Walnut Creek International Short Film Festival on May 1-3
By Lou Fancher
Ask Walnut Creek International Short Film Festival director and co-founder Bill Hargreaves why the Bay Area is a great place for film festivals and he'll answer, "ACK."
Audiences are attentive (A), curious (C) and knowledgeable (K), he says.
Preparing for the third annual event with more than 100 films screening primarily at Century Walnut Creek Theatres, but this year expanding to include programming at the Lesher Center for the Arts, the festival runs May 1-3.
Separated into standard "screening blocks" like documentary, kids and family, and world cinema, the presenters' special strength -- deep history with independent films that dates back to their childhoods -- produces novel clusterings, including "Ink & Paint Club," "Musically Inclined," "Darker Side of Funny," and more.
"We received feedback that some of the films in the comedy shorts block had a darker tone," Hargreaves says. "We now have two blocks of comedy shorts, one with standard comedy fare, and one with a darker or heavier comedic tone."
This year's 800+ submissions included more foreign films than any other year, Hargreaves says. Documentaries, comedies, animated and sci-fi films especially impressed the four-person selection team that includes festival co-founder Sinohui Hinojosa.
"While many of these films play at the largest festivals, they simply don't receive the exposure they richly deserve," Hinojosa says.
"We bring these films here, because they are a perfect match: world-class short films and appreciative movie lovers."
Festival guests will also appreciate that inflation has not impacted the ticket prices, which remain $12 for regular screenings, with options for daytime and VIP-all-access passes. Screening blocks include an average seven-to-eight films, each no more than 30 minutes in length. New this year are "rewind" screenings on Friday afternoon that replay shorts from last years' festival for people who missed them or hope to see a favorite film again.
At the Lesher, two 90-minute film blocks ("World Cinema One," "The Long & Short of It") and a "Meet the Filmmakers" special presentation will add visibility.
"We're very excited to be expanding the festival to multiple venues and partnering with the Lesher Center," Hargreaves says. "This will increase awareness of the festival"
Filmmakers Joseph Oxford and Kevin Lacey, appearing at the Lesher on Saturday, represent the ingenuity that can be packed into 12 and 30 minutes, respectively.
Oxford's artist background and instincts are evident in the Sundance favorite, "Me + Her."

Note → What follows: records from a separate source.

omit [Fintype ι] [DecidableEq κ] [Fintype κ] in
/-- **`Pᵀ = P` is a consequence of `P − ε·1 ⪰ 0`** (a positive semidefinite real matrix is symmetric),
so the certificate's symmetry field needs no separate check — positive semidefinite matrices are taken in `𝒮ⁿ`, and
Mathlib's `Matrix.PosSemidef` carries the Hermitian part. [cite: BlekhermanParriloThomas2012, App. A.1.1 Proposition A.1 («Let A ∈ 𝒮ⁿ be a symmetric matrix»), p. 429] -/
theorem transpose_eq_of_sub_smul_one_posSemidef {P : Matrix ι ι ℝ} {ε : ℝ}
    (h : (P - ε • (1 : Matrix ι ι ℝ)).PosSemidef) : Pᵀ = P := by
  have h2 : (P - ε • (1 : Matrix ι ι ℝ))ᴴ = P - ε • 1 := h.1
  rw [Matrix.conjTranspose_eq_transpose_of_trivial, Matrix.transpose_sub, Matrix.transpose_smul,
    Matrix.transpose_one] at h2
  exact sub_left_injective h2

/-- **One-term constructor of a slab certificate for a sparsely presented object**: sparse literals,
the two sweep decides, the blocks' PSD facts (any lane) and the scalar side conditions over `ℚ`
(decidable) — nothing typed per object beyond the presentation of `A, B, C`.
[cite: Pai1981, §2.16 Theorem [18] eqs. (2.63)–(2.64); VuTuritsyn2017, §4.2 Lemma 1; ZhengFantuzziPapachristodoulou2018, §3.2 Theorem 2] -/
noncomputable def SlabCertificate.ofSparse (S : System ι κ) (eι : ι ≃ Fin n) (eκ : κ ≃ Fin m)
    (hn : n ≤ 2 ^ dn) (hm : m ≤ 2 ^ dm) (sA sB sC sP : SMat ℚ) (ε η : ℚ) (lamf τf af bf : Fin m → ℚ)
    (hA : S.A = ((matrixOfSparseRows n n sA).submatrix eι eι).map (Rat.cast : ℚ → ℝ))
    (hB : S.B = ((matrixOfSparseRows n m sB).submatrix eι eκ).map (Rat.cast : ℚ → ℝ))
    (hC : S.C = ((matrixOfSparseRows m n sC).submatrix eκ eι).map (Rat.cast : ℚ → ℝ))
    (hε : 0 < ε) (hη : 0 < η) (hτ : ∀ k, 0 ≤ τf k) (hlam : ∀ k, 0 ≤ lamf k)
    (ha : ∀ k, 0 < lamf k → 0 ≤ af k)
    {blocksP : List (Block n ℚ)} (hchkP : cliqueSweepS n 0 n (SMat.sub sP (SMat.scalar n ε)) blocksP = true)
    (hSP : ∀ bk ∈ blocksP, (bk.2.map (Rat.cast : ℚ → ℝ)).PosSemidef)
    {blocks : List (Block (n + m) ℚ)}
    (hchk : cliqueSweepS (n + m) 0 (n + m)
      (SMat.neg (slabSMat n m dn dm sA sB sC sP η lamf τf af bf)) blocks = true)
    (hS : ∀ bk ∈ blocks, (bk.2.map (Rat.cast : ℚ → ℝ)).PosSemidef) : SlabCertificate S where
  P := ((matrixOfSparseRows n n sP).submatrix eι eι).map (Rat.cast : ℚ → ℝ)
  ε := ε
  η := η
  τ := fun k => (τf (eκ k) : ℝ)
  lam := fun k => (lamf (eκ k) : ℝ)
  a := fun k => (af (eκ k) : ℝ)
  b := fun k => (bf (eκ k) : ℝ)
  P_symm := transpose_eq_of_sub_smul_one_posSemidef
    (sub_smul_one_posSemidef_of_cliqueSweep eι sP ε hchkP hSP)
  ε_pos := by exact_mod_cast hε
  η_pos := by exact_mod_cast hη
  P_ge := sub_smul_one_posSemidef_of_cliqueSweep eι sP ε hchkP hSP
  τ_nonneg := fun k => by exact_mod_cast hτ (eκ k)
  lam_nonneg := fun k => by exact_mod_cast hlam (eκ k)
  a_nonneg_of_lam_pos := fun k hk => by
    have hk' : 0 < lamf (eκ k) := by exact_mod_cast hk
    exact_mod_cast ha (eκ k) hk'
  lmi := neg_slabMatrix_posSemidef_of_cliqueSweep S eι eκ hn hm sA sB sC sP η lamf τf af bf hA hB hC
    hchk hS

/-- The certificate's `P` is the presented one (API: the quadratic part of `V = xᵀPx + 2Σ λ∫F`).
[cite: Pai1981, §2.16 eq. (2.63)] -/
theorem SlabCertificate.ofSparse_P (S : System ι κ) (eι : ι ≃ Fin n) (eκ : κ ≃ Fin m)
    (hn : n ≤ 2 ^ dn) (hm : m ≤ 2 ^ dm) (sA sB sC sP : SMat ℚ) (ε η : ℚ) (lamf τf af bf : Fin m → ℚ)
    (hA : S.A = ((matrixOfSparseRows n n sA).submatrix eι eι).map (Rat.cast : ℚ → ℝ))
    (hB : S.B = ((matrixOfSparseRows n m sB).submatrix eι eκ).map (Rat.cast : ℚ → ℝ))
    (hC : S.C = ((matrixOfSparseRows m n sC).submatrix eκ eι).map (Rat.cast : ℚ → ℝ))
    (hε : 0 < ε) (hη : 0 < η) (hτ : ∀ k, 0 ≤ τf k) (hlam : ∀ k, 0 ≤ lamf k)
    (ha : ∀ k, 0 < lamf k → 0 ≤ af k)
    {blocksP : List (Block n ℚ)} (hchkP : cliqueSweepS n 0 n (SMat.sub sP (SMat.scalar n ε)) blocksP = true)
    (hSP : ∀ bk ∈ blocksP, (bk.2.map (Rat.cast : ℚ → ℝ)).PosSemidef)
    {blocks : List (Block (n + m) ℚ)}
    (hchk : cliqueSweepS (n + m) 0 (n + m)
      (SMat.neg (slabSMat n m dn dm sA sB sC sP η lamf τf af bf)) blocks = true)
    (hS : ∀ bk ∈ blocks, (bk.2.map (Rat.cast : ℚ → ℝ)).PosSemidef) :
    (SlabCertificate.ofSparse S eι eκ hn hm sA sB sC sP ε η lamf τf af bf hA hB hC hε hη hτ hlam ha hchkP
        hSP hchk hS).P = ((matrixOfSparseRows n n sP).submatrix eι eι).map (Rat.cast : ℚ → ℝ) := rfl

end Assembly

/-! ### §4b The rank-one aggregate `s•P − CᵀC ⪰ 0` of the level route, from one sweep -/

section RankOne

variable {ι κ : Type*} [Fintype ι] [Fintype κ]
variable {n m dn : ℕ}

omit [Fintype ι] in
/-- Re-indexing the cast aggregate (plumbing). [folklore] -/
private theorem submatrix_map_smul_sub_transpose_mul (Pf : Matrix (Fin n) (Fin n) ℚ)
    (Cf : Matrix (Fin m) (Fin n) ℚ) (s : ℚ) (eι : ι ≃ Fin n) (eκ : κ ≃ Fin m) :
    (s : ℝ) • (Pf.submatrix eι eι).map (Rat.cast : ℚ → ℝ)
        - ((Cf.submatrix eκ eι).map (Rat.cast : ℚ → ℝ))ᵀ * (Cf.submatrix eκ eι).map (Rat.cast : ℚ → ℝ)
      = ((s • Pf - Cfᵀ * Cf).map (Rat.cast : ℚ → ℝ)).submatrix eι eι := by
  rw [← Matrix.submatrix_map, ← Matrix.submatrix_map, Matrix.transpose_submatrix, Matrix.submatrix_mul_equiv,
    map_sub_cast, map_smul_cast, map_mul_cast, map_transpose_cast]
  rfl

/-- **`s•P − CᵀC ⪰ 0` for a sparsely presented object from ONE clique sweep** of the expression
`SMat.sub (SMat.smul s sP) (SMat.mulT dn m sC sC)` (same sparsity as `P`) and the blocks' PSD facts — the
single aggregate fact that feeds `SlabCertificate.rankOne_of_aggregate` (all `|κ|` rank-one level facts at
once). [cite: ZhengFantuzziPapachristodoulou2018, §3.2 Theorem 2 («if» direction); VuTuritsyn2017, §4.3 Theorem 1 (the level as a minimum over lines)] -/
theorem smul_sub_transpose_mul_self_posSemidef_of_cliqueSweep (S : System ι κ) (eι : ι ≃ Fin n)
    (eκ : κ ≃ Fin m) (hn : n ≤ 2 ^ dn) (sC sP : SMat ℚ) (s : ℚ)
    (hC : S.C = ((matrixOfSparseRows m n sC).submatrix eκ eι).map (Rat.cast : ℚ → ℝ))
    {blocksR : List (Block n ℚ)}
    (hchk : cliqueSweepS n 0 n (SMat.sub (SMat.smul s sP) (SMat.mulT dn m sC sC)) blocksR = true)
    (hS : ∀ bk ∈ blocksR, (bk.2.map (Rat.cast : ℚ → ℝ)).PosSemidef) :
    ((s : ℝ) • ((matrixOfSparseRows n n sP).submatrix eι eι).map (Rat.cast : ℚ → ℝ)
        - S.Cᵀ * S.C).PosSemidef := by
  have hpsd := posSemidef_map_of_cliqueSweepS (K := ℝ) hchk hS
  rw [SMat.matrixOfSparseRows_sub, SMat.matrixOfSparseRows_smul, SMat.matrixOfSparseRows_mulT m n hn]
    at hpsd
  rw [hC, submatrix_map_smul_sub_transpose_mul]
  exact hpsd.submatrix _

/-- The same with the blocks certified by `ldlAll`.
[cite: ZhengFantuzziPapachristodoulou2018, §3.2 Theorem 2 («if» direction); BlekhermanParriloThomas2012, App. A.1.2] -/
theorem smul_sub_transpose_mul_self_posSemidef_of_cliqueSweep_ldl (S : System ι κ) (eι : ι ≃ Fin n)
    (eκ : κ ≃ Fin m) (hn : n ≤ 2 ^ dn) (sC sP : SMat ℚ) (s : ℚ)
    (hC : S.C = ((matrixOfSparseRows m n sC).submatrix eκ eι).map (Rat.cast : ℚ → ℝ))
    {blocksR : List (Block n ℚ)}
    (hchk : cliqueSweepS n 0 n (SMat.sub (SMat.smul s sP) (SMat.mulT dn m sC sC)) blocksR = true)
    (hl : ldlAll blocksR = true) :
    ((s : ℝ) • ((matrixOfSparseRows n n sP).submatrix eι eι).map (Rat.cast : ℚ → ℝ)
        - S.Cᵀ * S.C).PosSemidef :=
  smul_sub_transpose_mul_self_posSemidef_of_cliqueSweep S eι eκ hn sC sP s hC hchk
    (forall_posSemidef_of_ldlAll hl)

The handcrafted animation creates a one-fifth scale world and "actors" out of cardboard boxes. Hargreaves says its strong storytelling and styling is "a tour-de-force" and "amazing." A discussion of the short-film-festival-on-may-13 behind-the-scenes process -- many of the elements had to be repeatedly rebuilt -- is likely to be similarly compelling.
Lacey's "Young Americans" was created as part of an American Film Institute thesis project and has received a dozen film festival awards, most of them "best of" in its category. The story of a 17-year-old foster girl about to time out of subsidized support who decides to rob a bank, loops love (an accomplice) and danger (crime is gut-wrenching) into a circle of near betrayal, suspense and reconciliation.
"This selection was easy as this film speaks to the true essence of quality filmmaking that begins with the delivery of an interesting story that resonates," Hargreaves says.
With the opening night's after-party plans still in flux at press time (last year was at the Walnut Creek Yacht Club), Hargreaves says the Opening Night, Comedy, and Northern California events sold out in 2014.